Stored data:

/-!
# Rejection sampling is exact: the repeat-until-accept loop outputs the normalised accepted law

HONEST FRAMING: exact (Metropolis-corrected) sampling algorithms for lattice gauge theory;
figures of merit are autocorrelation/cost numbers at stated couplings and volumes; no
continuum-physics claim.

Venture `LatticeQCDFlow` (cell pub-lqcd), topic `Exactness`, FANOUT row 9 (eng-latcore, the
engine `latflow.core`).  NEW WORK of the cell over Mathlib's measure / Markov-kernel library;
nothing here is cited as a fact.  Printed counterparts, named only: von Neumann 1951 (the
rejection method), Creutz 1980 and Kennedy–Pendleton 1985 (the SU(2) heat-bath inner draw),
Devroye 1986 Ch. II.3.

`FibreLift.lean` proves that the single-link HEAT BATH (redraw the link from its conditional law)
is exact and says "not here: how the engine SAMPLES the SU(2) conditional (Kennedy–Pendleton
rejection)".  This file closes that gap at the level of the sampling LOOP: whatever one round
does, if it either accepts a value or rejects, i.i.d. rounds repeated until the first acceptance
output exactly the normalised accepted part of one round; with the round "propose `x ∼ q`, accept
with probability `a x`" this is thinning, and with von Neumann's envelope `a = f / (M g)` the
output is the target `f · μ / ∫ f dμ` for EVERY envelope constant `M` with `f ≤ M g` — only the
cost (`∫ f dμ / M` acceptances per round) depends on `M`.

## Content (`X` a measurable space)

§1 The loop.  A ROUND is a probability law `ρ` on `X × Bool` (`(x, true)` = accept `x`,
`(·, false)` = reject); `accPart ρ A = ρ (A ×ˢ {true})`; `rounds ρ` = i.i.d. rounds
(`Measure.infinitePi`); `HaltsAt n` = round `n` is the first acceptance; `loopLaw ρ` = the law
of the first accepted value (a sub-probability measure: its mass is the halting probability).
`loopLaw_apply_eq_rounds` — `loopLaw ρ A` IS the probability of halting with output in `A`;
`rounds_haltsAt_inter` — `P(halt at n, output ∈ A) = ρ(reject)ⁿ ρ(A ×ˢ {true})` (geometric
halting time, `rounds_haltsAt`); **`loopLaw_eq`** — `loopLaw ρ = ρ(accept)⁻¹ • accPart ρ`
(unconditional in `ℝ≥0∞`); `isProbabilityMeasure_loopLaw` — halts a.s. iff `ρ(accept) ≠ 0`.

§2 Thinning.  `coin a : Kernel X Bool` = Bernoulli(`a x`); round `q ⊗ₘ coin a`;
**`loopLaw_thinning`**: `loopLaw (q ⊗ₘ coin a) = (∫⁻ a dq)⁻¹ • q.withDensity a` (`q` a
probability measure, `a ≤ 1` measurable).

§3 Envelope (von Neumann).  **`loopLaw_envelope`**: reference `μ`, target density `f`, proposal
density `g` (`∫ g dμ = 1`, `g < ∞`), `M ∉ {0, ∞}` with `f ≤ M g`, acceptance `f / (M g)`:
`loopLaw = (∫⁻ f dμ)⁻¹ • μ.withDensity f`; `accept_envelope`: acceptance probability per round
`(∫⁻ f dμ) / M`; `loopLaw_envelope'`: the same for an UNNORMALISED proposal density
(`0 < ∫ g dμ < ∞`, any finite `C ≠ 0` with `f ≤ C g`, acceptance `f / (C g)`), the form in which
samplers are written.  Dictionary (docstrings only): Kennedy–Pendleton proposes `δ = 1 - a₀` with
`g(δ) ∝ √δ e^{-αδ}` (Gamma(3/2)) and accepts with `√(1 - δ/2) ≤ 1` (`C = 1`), so its output has
density `∝ √(δ(2-δ)) e^{-αδ} ∝ √(1 - a₀²) e^{α a₀}`, the SU(2) link conditional of
`FibreLift.lean`; Creutz 1980 proposes `∝ e^{α a₀}` on `[-1, 1]` and accepts with `√(1 - a₀²)`.
Not here: generating the Gamma(3/2) proposal from uniforms, floating point.
-/

namespace Summit.Ventures.LatticeQCDFlow.Exactness

open MeasureTheory ProbabilityTheory Set
open scoped ENNReal

variable {X : Type*} [MeasurableSpace X]

/-! ## §1 The repeat-until-accept loop over i.i.d. rounds -/

section Loop

variable (ρ : Measure (X × Bool))

/-- The accepted part of one round: `accPart ρ A = ρ (A ×ˢ {true})`. -/
noncomputable def accPart : Measure X := (ρ.restrict (univ ×ˢ {true})).map Prod.fst

/-- I.i.d. rounds `ω : ℕ → X × Bool`. -/
noncomputable def rounds : Measure (ℕ → X × Bool) := Measure.infinitePi fun _ : ℕ => ρ

/-- The event "the loop halts at round `n`": round `n` accepts and every earlier round rejects. -/
def HaltsAt (n : ℕ) : Set (ℕ → X × Bool) := {ω | (ω n).2 = true ∧ ∀ k < n, (ω k).2 = false}

/-- **The law of the loop's output**: the value carried by the first accepting round (summed over
the halting round; a sub-probability measure whose total mass is the halting probability). -/
noncomputable def loopLaw : Measure X :=
  Measure.sum fun n => ((rounds ρ).restrict (HaltsAt n)).map fun ω => (ω n).1

variable {ρ}

/-- Set-wise formula for the accepted part. -/
theorem accPart_apply {A : Set X} (hA : MeasurableSet A) : accPart ρ A = ρ (A ×ˢ {true}) := by
  rw [accPart, Measure.map_apply measurable_fst hA, Measure.restrict_apply (measurable_fst hA)]
  congr 1
  ext ⟨x, b⟩
  simp

omit [MeasurableSpace X] in
/-- The complement of "reject" is "accept". -/
theorem compl_univ_prod_false : (univ ×ˢ ({false} : Set Bool))ᶜ = (univ : Set X) ×ˢ {true} := by
  ext ⟨x, b⟩
  cases b <;> simp

/-- For a probability round, `1 - ρ(reject) = ρ(accept)`. -/
theorem one_sub_reject [IsProbabilityMeasure ρ] :
    1 - ρ (univ ×ˢ {false}) = ρ (univ ×ˢ {true}) := by
  rw [← prob_compl_eq_one_sub (MeasurableSet.univ.prod (measurableSet_singleton _)),
    compl_univ_prod_false]

/-- The halting events are measurable. -/
theorem measurableSet_haltsAt (n : ℕ) : MeasurableSet (HaltsAt (X := X) n) := by
  have h : ∀ (k : ℕ) (b : Bool), MeasurableSet {ω : ℕ → X × Bool | (ω k).2 = b} := fun k b =>
    (measurable_pi_apply k).snd (measurableSet_singleton b)
  have : HaltsAt (X := X) n = {ω | (ω n).2 = true} ∩ ⋂ k ∈ Finset.range n, {ω | (ω k).2 = false} := by
    ext ω; simp [HaltsAt]
  rw [this]
  exact (h n true).inter (Finset.measurableSet_biInter _ fun k _ => h k false)

omit [MeasurableSpace X] in
/-- The halting events are pairwise disjoint. -/
theorem disjoint_haltsAt {m n : ℕ} (hmn : m ≠ n) : Disjoint (HaltsAt (X := X) m) (HaltsAt n) := by
  rcases lt_or_gt_of_ne hmn with h | h
  · exact Set.disjoint_left.mpr fun ω hm hn => by simpa [hm.1] using hn.2 m h
  · exact Set.disjoint_left.mpr fun ω hm hn => by simpa [hn.1] using hm.2 n h

/-- The box description of "halt at `n` with output in `A`": rounds `< n` land in `univ ×ˢ {false}`,
round `n` in `A ×ˢ {true}`. -/
def haltBox (n : ℕ) (A : Set X) (k : ℕ) : Set (X × Bool) := if k < n then univ ×ˢ {false} else A ×ˢ {true}

omit [MeasurableSpace X] in
/-- "Halt at `n` with output in `A`" is the finite box `haltBox n A` over the rounds `0, …, n`. -/
theorem haltsAt_inter_eq_pi (n : ℕ) (A : Set X) :
    HaltsAt n ∩ {ω | (ω n).1 ∈ A} = Set.pi ↑(Finset.range (n + 1)) (haltBox n A) := by
  ext ω
  simp only [HaltsAt, haltBox, mem_inter_iff, mem_setOf_eq, mem_pi, Finset.coe_range, mem_Iio]
  constructor
  · rintro ⟨⟨hn, hk⟩, hA⟩ k hk'
    by_cases hkn : k < n
    · simp [hkn, hk k hkn]
    · obtain rfl : k = n := by omega
      simp [hA, hn]
  · intro h
    refine ⟨⟨?_, fun k hk => ?_⟩, ?_⟩
    · exact (by simpa using h n (by omega) : (ω n).1 ∈ A ∧ (ω n).2 = true).2
    · simpa [hk] using h k (by omega)
    · exact (by simpa using h n (by omega) : (ω n).1 ∈ A ∧ (ω n).2 = true).1

/-- **Halting at round `n` with output in `A` has probability `ρ(reject)ⁿ · ρ (A ×ˢ {true})`.** -/
theorem rounds_haltsAt_inter [IsProbabilityMeasure ρ] {A : Set X} (hA : MeasurableSet A) (n : ℕ) :
    rounds ρ (HaltsAt n ∩ {ω | (ω n).1 ∈ A}) = ρ (univ ×ˢ {false}) ^ n * ρ (A ×ˢ {true}) := by
  rw [haltsAt_inter_eq_pi, rounds, Measure.infinitePi_pi]
  · rw [Finset.prod_range_succ]
    congr 1
    · rw [Finset.prod_congr rfl fun k hk => by rw [haltBox, if_pos (Finset.mem_range.mp hk)],
        Finset.prod_const, Finset.card_range]
    · rw [haltBox, if_neg (lt_irrefl n)]
  · intro k _
    unfold haltBox
    split_ifs
    · exact MeasurableSet.univ.prod (measurableSet_singleton _)
    · exact hA.prod (measurableSet_singleton _)

/-- The halting time is geometric: `P(halt at n) = ρ(reject)ⁿ · ρ(accept)`. -/
theorem rounds_haltsAt [IsProbabilityMeasure ρ] (n : ℕ) :
    rounds ρ (HaltsAt n) = ρ (univ ×ˢ {false}) ^ n * ρ (univ ×ˢ {true}) := by
  rw [← rounds_haltsAt_inter MeasurableSet.univ n]
  congr 1
  ext ω
  simp

/-- The output law as a series over the halting round. -/
theorem loopLaw_apply_tsum {A : Set X} (hA : MeasurableSet A) :
    loopLaw ρ A = ∑' n, rounds ρ (HaltsAt n ∩ {ω | (ω n).1 ∈ A}) := by
  rw [loopLaw, Measure.sum_apply _ hA]
  refine tsum_congr fun n => ?_
  rw [Measure.map_apply ((measurable_pi_apply n).fst) hA,
    Measure.restrict_apply (((measurable_pi_apply n).fst) hA), inter_comm]
  rfl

→ Problem details: Starting at the line that has "rw [← prob_compl_eq_one_sub" in the records above, restate word for word every line until the one that has "rw [haltsAt_inter_eq_pi, rounds, Measure.infinitePi_pi]", and include that one as well.

→ Exercise solution:
  rw [← prob_compl_eq_one_sub (MeasurableSet.univ.prod (measurableSet_singleton _)),
    compl_univ_prod_false]

/-- The halting events are measurable. -/
theorem measurableSet_haltsAt (n : ℕ) : MeasurableSet (HaltsAt (X := X) n) := by
  have h : ∀ (k : ℕ) (b : Bool), MeasurableSet {ω : ℕ → X × Bool | (ω k).2 = b} := fun k b =>
    (measurable_pi_apply k).snd (measurableSet_singleton b)
  have : HaltsAt (X := X) n = {ω | (ω n).2 = true} ∩ ⋂ k ∈ Finset.range n, {ω | (ω k).2 = false} := by
    ext ω; simp [HaltsAt]
  rw [this]
  exact (h n true).inter (Finset.measurableSet_biInter _ fun k _ => h k false)

omit [MeasurableSpace X] in
/-- The halting events are pairwise disjoint. -/
theorem disjoint_haltsAt {m n : ℕ} (hmn : m ≠ n) : Disjoint (HaltsAt (X := X) m) (HaltsAt n) := by
  rcases lt_or_gt_of_ne hmn with h | h
  · exact Set.disjoint_left.mpr fun ω hm hn => by simpa [hm.1] using hn.2 m h
  · exact Set.disjoint_left.mpr fun ω hm hn => by simpa [hn.1] using hm.2 n h

/-- The box description of "halt at `n` with output in `A`": rounds `< n` land in `univ ×ˢ {false}`,
round `n` in `A ×ˢ {true}`. -/
def haltBox (n : ℕ) (A : Set X) (k : ℕ) : Set (X × Bool) := if k < n then univ ×ˢ {false} else A ×ˢ {true}

omit [MeasurableSpace X] in
/-- "Halt at `n` with output in `A`" is the finite box `haltBox n A` over the rounds `0, …, n`. -/
theorem haltsAt_inter_eq_pi (n : ℕ) (A : Set X) :
    HaltsAt n ∩ {ω | (ω n).1 ∈ A} = Set.pi ↑(Finset.range (n + 1)) (haltBox n A) := by
  ext ω
  simp only [HaltsAt, haltBox, mem_inter_iff, mem_setOf_eq, mem_pi, Finset.coe_range, mem_Iio]
  constructor
  · rintro ⟨⟨hn, hk⟩, hA⟩ k hk'
    by_cases hkn : k < n
    · simp [hkn, hk k hkn]
    · obtain rfl : k = n := by omega
      simp [hA, hn]
  · intro h
    refine ⟨⟨?_, fun k hk => ?_⟩, ?_⟩
    · exact (by simpa using h n (by omega) : (ω n).1 ∈ A ∧ (ω n).2 = true).2
    · simpa [hk] using h k (by omega)
    · exact (by simpa using h n (by omega) : (ω n).1 ∈ A ∧ (ω n).2 = true).1

/-- **Halting at round `n` with output in `A` has probability `ρ(reject)ⁿ · ρ (A ×ˢ {true})`.** -/
theorem rounds_haltsAt_inter [IsProbabilityMeasure ρ] {A : Set X} (hA : MeasurableSet A) (n : ℕ) :
    rounds ρ (HaltsAt n ∩ {ω | (ω n).1 ∈ A}) = ρ (univ ×ˢ {false}) ^ n * ρ (A ×ˢ {true}) := by
  rw [haltsAt_inter_eq_pi, rounds, Measure.infinitePi_pi]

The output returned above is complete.